# Exercise objective
Wherever a line in the material contains the word "other", copy that line.

*** Opening Material shown ***

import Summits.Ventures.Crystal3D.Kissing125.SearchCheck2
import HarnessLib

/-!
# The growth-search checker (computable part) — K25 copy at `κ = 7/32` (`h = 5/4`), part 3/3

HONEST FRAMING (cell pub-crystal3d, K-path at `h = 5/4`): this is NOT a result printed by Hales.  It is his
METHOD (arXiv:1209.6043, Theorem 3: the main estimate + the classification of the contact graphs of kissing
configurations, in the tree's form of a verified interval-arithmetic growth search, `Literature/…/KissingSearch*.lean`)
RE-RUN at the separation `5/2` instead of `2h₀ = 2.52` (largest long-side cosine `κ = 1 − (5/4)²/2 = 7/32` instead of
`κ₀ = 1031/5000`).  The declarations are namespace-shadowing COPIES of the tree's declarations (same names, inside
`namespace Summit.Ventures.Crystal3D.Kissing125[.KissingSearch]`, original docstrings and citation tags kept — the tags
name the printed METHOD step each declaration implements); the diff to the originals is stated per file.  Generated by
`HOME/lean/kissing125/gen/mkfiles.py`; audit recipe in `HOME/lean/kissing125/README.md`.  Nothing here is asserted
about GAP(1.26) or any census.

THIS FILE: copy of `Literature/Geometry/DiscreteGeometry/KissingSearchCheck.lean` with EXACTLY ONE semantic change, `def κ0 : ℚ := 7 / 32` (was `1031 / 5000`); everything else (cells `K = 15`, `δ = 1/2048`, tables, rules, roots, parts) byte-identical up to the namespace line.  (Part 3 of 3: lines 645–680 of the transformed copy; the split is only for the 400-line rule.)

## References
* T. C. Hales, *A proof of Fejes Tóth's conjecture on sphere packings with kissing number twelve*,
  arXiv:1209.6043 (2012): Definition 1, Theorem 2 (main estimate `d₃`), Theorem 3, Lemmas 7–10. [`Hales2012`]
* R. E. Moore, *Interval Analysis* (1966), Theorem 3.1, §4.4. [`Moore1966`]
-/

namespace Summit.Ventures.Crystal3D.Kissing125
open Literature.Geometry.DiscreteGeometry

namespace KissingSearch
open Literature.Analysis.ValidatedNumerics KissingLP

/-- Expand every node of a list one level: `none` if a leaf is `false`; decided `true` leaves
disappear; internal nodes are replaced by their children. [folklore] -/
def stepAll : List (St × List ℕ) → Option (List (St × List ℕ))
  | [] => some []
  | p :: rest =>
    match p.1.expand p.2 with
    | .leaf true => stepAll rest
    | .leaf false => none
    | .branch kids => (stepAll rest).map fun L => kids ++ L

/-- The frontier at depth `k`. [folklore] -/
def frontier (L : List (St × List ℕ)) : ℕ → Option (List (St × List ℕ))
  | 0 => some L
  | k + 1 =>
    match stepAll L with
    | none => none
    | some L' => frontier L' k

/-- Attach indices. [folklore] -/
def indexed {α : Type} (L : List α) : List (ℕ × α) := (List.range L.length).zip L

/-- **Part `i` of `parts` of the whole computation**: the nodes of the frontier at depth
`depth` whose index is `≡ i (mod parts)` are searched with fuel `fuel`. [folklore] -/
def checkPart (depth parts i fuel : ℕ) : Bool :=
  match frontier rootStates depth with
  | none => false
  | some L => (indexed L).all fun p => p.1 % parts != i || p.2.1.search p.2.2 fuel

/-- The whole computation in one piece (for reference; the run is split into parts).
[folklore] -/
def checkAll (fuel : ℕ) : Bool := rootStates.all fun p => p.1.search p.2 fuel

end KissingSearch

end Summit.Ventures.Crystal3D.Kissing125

*** Closing Material shown ***
*** Opening Material shown ***

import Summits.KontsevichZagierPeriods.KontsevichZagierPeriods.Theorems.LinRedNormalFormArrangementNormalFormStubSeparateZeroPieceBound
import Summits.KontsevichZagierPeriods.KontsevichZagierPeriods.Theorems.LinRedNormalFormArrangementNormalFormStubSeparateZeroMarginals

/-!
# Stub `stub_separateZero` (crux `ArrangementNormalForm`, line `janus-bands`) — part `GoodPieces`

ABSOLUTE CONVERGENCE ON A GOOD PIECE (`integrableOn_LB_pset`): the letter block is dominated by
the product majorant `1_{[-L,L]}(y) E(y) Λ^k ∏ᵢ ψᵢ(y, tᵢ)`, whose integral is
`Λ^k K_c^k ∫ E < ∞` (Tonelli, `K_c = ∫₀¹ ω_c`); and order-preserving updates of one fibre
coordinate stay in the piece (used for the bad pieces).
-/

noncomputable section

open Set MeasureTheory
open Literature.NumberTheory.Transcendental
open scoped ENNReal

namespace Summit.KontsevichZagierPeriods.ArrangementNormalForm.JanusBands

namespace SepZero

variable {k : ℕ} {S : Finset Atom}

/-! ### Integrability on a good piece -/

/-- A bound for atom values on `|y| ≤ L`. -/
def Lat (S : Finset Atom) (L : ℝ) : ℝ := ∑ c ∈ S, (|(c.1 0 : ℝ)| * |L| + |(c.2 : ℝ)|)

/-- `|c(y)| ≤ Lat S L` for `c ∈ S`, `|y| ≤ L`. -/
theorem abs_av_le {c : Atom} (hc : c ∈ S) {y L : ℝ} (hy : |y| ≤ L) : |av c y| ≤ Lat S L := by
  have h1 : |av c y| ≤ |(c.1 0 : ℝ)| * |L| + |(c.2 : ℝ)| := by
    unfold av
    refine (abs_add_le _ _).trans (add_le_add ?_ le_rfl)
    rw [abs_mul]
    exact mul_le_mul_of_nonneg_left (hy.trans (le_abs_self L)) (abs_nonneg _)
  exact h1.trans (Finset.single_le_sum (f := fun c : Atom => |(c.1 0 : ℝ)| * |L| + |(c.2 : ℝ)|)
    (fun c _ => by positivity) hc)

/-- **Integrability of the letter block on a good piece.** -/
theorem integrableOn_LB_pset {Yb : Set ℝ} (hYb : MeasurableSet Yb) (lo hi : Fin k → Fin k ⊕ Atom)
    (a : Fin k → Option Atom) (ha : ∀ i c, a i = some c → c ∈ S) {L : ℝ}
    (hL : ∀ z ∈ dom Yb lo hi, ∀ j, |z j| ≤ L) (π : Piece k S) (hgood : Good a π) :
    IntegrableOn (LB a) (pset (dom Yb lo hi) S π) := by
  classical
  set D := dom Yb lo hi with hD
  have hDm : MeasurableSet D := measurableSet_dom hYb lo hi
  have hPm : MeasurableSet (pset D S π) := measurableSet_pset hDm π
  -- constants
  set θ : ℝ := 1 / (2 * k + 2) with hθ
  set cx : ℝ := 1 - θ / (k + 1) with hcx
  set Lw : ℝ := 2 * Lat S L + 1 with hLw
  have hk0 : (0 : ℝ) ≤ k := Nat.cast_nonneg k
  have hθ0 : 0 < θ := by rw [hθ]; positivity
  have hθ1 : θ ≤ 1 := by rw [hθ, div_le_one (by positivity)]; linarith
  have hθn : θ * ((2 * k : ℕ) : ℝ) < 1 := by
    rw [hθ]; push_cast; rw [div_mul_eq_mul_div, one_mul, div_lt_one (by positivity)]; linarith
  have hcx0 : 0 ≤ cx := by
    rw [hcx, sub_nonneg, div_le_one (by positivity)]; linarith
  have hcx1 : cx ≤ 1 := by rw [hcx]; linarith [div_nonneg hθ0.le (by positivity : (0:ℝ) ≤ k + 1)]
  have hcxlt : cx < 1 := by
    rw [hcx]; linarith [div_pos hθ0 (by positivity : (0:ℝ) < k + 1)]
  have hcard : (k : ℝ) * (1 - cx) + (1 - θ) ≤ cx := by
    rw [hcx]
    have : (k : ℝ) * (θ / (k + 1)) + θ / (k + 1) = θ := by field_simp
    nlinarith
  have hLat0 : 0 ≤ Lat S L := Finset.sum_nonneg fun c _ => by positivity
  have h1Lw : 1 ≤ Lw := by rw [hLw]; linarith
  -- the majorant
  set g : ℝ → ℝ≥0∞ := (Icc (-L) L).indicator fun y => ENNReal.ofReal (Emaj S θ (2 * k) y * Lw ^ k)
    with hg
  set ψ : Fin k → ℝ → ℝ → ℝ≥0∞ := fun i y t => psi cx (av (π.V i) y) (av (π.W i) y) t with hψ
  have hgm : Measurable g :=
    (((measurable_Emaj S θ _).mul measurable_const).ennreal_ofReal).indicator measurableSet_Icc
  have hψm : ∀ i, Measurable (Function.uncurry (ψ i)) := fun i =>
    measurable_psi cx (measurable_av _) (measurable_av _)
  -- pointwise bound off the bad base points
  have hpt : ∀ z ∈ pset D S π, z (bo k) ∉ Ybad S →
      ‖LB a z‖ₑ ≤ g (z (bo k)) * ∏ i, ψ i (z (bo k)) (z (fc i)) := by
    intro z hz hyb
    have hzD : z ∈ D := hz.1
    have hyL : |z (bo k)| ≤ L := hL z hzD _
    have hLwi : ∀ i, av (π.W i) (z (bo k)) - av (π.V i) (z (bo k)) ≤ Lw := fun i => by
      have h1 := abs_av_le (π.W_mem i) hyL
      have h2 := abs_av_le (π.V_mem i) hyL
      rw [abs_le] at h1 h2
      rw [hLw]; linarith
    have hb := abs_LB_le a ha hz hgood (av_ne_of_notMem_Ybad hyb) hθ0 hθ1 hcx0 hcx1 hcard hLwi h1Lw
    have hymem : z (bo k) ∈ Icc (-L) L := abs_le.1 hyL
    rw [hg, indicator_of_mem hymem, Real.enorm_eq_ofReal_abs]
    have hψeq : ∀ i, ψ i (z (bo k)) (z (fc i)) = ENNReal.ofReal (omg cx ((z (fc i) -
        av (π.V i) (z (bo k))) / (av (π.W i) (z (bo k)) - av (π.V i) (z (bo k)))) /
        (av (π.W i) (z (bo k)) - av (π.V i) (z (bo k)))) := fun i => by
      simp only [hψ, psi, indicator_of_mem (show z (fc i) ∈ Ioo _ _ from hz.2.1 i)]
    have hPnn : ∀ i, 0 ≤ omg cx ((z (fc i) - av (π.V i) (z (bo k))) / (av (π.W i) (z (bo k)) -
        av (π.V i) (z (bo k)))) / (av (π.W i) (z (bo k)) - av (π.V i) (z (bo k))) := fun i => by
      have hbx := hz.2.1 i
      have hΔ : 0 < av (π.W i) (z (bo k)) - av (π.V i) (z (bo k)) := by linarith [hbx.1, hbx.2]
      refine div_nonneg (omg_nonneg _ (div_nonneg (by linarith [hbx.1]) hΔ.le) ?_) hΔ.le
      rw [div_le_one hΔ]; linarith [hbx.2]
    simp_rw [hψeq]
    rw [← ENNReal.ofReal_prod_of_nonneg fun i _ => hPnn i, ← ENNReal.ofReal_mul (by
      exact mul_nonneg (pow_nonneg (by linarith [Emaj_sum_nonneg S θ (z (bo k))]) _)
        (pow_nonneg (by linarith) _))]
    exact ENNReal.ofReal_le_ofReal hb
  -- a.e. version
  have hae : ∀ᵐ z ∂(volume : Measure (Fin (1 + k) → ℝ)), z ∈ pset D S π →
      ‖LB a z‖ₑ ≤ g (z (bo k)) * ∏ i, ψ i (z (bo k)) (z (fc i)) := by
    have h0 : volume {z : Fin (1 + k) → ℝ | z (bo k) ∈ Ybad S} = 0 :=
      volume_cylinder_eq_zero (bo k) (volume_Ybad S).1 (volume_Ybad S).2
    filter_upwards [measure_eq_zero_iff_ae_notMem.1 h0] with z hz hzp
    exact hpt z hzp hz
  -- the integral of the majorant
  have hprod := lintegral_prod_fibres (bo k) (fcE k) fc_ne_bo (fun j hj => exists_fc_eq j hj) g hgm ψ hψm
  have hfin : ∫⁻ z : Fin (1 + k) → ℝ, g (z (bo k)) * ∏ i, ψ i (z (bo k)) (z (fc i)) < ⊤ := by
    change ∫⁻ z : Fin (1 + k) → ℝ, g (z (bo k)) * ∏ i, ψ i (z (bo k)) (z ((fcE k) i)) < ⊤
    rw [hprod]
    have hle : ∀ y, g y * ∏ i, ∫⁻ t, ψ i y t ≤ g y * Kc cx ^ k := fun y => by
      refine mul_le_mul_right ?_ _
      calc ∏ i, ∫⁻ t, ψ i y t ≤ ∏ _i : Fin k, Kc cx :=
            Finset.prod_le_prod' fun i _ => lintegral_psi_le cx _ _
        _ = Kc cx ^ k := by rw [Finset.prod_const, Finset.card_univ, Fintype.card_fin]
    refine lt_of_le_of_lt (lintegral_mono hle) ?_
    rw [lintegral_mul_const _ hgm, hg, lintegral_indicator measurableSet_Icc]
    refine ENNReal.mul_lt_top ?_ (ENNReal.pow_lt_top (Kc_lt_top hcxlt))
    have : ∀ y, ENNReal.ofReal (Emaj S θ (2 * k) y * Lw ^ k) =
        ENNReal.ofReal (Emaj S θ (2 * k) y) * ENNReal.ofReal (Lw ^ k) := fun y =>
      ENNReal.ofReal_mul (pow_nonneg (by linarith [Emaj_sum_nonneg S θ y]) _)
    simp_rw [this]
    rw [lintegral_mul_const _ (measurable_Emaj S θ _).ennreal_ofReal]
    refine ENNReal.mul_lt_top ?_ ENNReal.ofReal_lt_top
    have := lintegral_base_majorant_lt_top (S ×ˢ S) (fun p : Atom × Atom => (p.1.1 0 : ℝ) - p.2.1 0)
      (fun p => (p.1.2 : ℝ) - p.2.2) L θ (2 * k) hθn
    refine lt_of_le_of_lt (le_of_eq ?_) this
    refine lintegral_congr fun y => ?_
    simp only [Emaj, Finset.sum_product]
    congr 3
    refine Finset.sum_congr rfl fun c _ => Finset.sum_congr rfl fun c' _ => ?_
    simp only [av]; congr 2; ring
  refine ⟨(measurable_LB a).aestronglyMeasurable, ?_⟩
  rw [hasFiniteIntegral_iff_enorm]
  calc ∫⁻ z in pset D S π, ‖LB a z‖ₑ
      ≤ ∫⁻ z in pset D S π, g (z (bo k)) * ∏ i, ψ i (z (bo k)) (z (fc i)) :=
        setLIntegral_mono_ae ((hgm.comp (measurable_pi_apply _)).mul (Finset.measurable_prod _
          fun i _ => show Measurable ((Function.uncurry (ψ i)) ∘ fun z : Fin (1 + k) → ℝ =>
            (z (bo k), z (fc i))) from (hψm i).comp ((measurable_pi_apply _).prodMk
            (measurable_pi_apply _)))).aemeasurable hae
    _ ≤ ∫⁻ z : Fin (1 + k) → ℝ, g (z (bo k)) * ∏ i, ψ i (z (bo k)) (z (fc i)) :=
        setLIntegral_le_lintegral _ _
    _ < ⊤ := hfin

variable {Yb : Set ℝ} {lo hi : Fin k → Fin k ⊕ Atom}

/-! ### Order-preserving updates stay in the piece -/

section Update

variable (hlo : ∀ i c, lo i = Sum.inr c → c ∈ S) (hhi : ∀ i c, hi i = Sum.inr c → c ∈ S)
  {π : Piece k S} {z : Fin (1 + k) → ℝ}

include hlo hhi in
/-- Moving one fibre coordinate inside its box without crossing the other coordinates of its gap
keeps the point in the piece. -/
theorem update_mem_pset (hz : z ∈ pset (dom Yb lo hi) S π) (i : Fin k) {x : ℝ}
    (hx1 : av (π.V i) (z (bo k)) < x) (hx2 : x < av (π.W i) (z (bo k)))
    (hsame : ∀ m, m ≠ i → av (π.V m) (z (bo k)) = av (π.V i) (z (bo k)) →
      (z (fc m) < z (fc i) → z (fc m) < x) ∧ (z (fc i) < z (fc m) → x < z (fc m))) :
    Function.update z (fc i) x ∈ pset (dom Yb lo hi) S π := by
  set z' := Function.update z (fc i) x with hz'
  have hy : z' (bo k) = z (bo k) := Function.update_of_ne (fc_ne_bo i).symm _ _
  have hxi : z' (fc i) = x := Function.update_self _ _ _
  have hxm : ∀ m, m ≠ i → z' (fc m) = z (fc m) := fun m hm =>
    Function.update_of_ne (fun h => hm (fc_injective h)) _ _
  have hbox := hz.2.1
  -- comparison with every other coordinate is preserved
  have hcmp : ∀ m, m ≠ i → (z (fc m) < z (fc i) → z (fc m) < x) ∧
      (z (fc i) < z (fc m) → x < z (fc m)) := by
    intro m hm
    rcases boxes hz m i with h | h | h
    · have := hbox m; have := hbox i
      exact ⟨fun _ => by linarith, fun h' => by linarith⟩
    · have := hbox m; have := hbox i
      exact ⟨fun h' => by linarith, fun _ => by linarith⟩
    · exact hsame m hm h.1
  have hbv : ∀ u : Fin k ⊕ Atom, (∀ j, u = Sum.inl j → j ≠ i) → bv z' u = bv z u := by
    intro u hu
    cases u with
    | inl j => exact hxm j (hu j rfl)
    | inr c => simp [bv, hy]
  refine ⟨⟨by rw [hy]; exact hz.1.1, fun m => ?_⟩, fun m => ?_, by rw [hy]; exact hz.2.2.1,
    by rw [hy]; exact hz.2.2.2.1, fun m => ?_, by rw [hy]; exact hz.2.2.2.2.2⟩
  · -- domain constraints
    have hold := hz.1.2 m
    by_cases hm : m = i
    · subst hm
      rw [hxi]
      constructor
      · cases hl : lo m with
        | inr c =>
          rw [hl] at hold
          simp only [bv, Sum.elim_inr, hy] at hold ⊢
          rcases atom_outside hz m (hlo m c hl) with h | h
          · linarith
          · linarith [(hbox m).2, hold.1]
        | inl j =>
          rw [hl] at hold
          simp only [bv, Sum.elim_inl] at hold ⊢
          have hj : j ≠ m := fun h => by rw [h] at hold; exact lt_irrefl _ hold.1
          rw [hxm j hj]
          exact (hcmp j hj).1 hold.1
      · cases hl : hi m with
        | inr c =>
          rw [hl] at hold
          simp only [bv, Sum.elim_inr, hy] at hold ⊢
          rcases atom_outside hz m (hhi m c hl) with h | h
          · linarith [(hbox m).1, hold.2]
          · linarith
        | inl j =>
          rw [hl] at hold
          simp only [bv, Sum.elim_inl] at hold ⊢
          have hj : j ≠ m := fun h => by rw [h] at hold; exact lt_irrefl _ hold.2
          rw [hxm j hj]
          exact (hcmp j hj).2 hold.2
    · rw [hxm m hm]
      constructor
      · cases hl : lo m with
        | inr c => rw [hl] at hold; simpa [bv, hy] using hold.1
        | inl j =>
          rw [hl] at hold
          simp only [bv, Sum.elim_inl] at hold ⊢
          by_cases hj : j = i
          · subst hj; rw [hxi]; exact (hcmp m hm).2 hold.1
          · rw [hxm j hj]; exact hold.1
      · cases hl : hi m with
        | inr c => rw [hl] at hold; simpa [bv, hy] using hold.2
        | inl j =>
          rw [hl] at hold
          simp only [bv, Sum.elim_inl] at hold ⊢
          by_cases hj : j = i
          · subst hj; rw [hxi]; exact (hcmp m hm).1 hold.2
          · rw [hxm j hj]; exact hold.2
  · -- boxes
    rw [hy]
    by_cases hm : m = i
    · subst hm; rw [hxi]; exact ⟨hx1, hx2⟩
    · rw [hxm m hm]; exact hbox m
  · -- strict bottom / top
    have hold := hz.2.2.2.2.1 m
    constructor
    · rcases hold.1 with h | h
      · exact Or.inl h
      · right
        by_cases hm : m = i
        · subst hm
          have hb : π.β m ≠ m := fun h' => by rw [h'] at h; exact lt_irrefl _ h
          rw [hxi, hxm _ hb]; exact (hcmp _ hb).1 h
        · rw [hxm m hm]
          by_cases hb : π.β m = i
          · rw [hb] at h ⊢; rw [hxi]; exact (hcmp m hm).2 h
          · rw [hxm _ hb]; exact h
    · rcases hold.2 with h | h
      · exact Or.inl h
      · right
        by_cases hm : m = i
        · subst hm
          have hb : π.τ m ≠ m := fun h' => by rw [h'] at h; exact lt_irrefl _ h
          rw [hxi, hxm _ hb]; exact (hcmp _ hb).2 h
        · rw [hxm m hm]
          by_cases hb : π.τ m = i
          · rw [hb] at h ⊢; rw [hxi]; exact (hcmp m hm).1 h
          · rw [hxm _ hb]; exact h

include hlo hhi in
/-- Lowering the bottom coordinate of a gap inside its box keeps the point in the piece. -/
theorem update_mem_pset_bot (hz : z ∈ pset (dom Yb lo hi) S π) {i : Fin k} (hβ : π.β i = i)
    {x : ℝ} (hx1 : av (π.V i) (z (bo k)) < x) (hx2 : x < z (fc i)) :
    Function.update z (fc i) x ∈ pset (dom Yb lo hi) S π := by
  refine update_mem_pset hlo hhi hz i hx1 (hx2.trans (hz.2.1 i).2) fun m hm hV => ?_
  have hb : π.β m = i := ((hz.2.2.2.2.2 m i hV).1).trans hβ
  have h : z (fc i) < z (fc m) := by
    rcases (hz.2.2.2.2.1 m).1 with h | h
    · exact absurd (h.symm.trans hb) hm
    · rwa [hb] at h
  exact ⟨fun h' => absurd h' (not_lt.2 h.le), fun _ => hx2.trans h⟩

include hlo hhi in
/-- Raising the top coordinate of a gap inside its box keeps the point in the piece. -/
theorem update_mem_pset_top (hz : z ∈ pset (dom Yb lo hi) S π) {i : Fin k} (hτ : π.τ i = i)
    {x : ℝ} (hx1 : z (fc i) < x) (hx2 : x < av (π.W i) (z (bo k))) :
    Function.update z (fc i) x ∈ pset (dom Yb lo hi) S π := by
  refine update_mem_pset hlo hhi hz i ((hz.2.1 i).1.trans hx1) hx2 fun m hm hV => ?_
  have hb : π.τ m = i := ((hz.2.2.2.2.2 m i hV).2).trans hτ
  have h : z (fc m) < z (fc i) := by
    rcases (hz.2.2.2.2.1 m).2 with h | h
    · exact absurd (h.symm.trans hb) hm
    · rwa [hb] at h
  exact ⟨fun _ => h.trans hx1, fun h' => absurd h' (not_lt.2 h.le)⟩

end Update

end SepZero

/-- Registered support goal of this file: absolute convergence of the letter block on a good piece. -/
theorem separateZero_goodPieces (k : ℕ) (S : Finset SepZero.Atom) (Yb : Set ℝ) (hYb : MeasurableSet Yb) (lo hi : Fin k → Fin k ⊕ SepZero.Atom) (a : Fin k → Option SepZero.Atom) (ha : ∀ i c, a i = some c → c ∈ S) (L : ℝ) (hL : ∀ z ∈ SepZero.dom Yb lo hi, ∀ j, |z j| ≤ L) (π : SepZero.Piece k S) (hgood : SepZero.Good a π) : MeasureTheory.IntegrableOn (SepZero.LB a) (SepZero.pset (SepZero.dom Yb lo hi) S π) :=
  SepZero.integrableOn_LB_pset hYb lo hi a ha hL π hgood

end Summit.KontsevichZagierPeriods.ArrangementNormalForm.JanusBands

*** Closing Material shown ***

# Result below
/-- Moving one fibre coordinate inside its box without crossing the other coordinates of its gap
  -- comparison with every other coordinate is preserved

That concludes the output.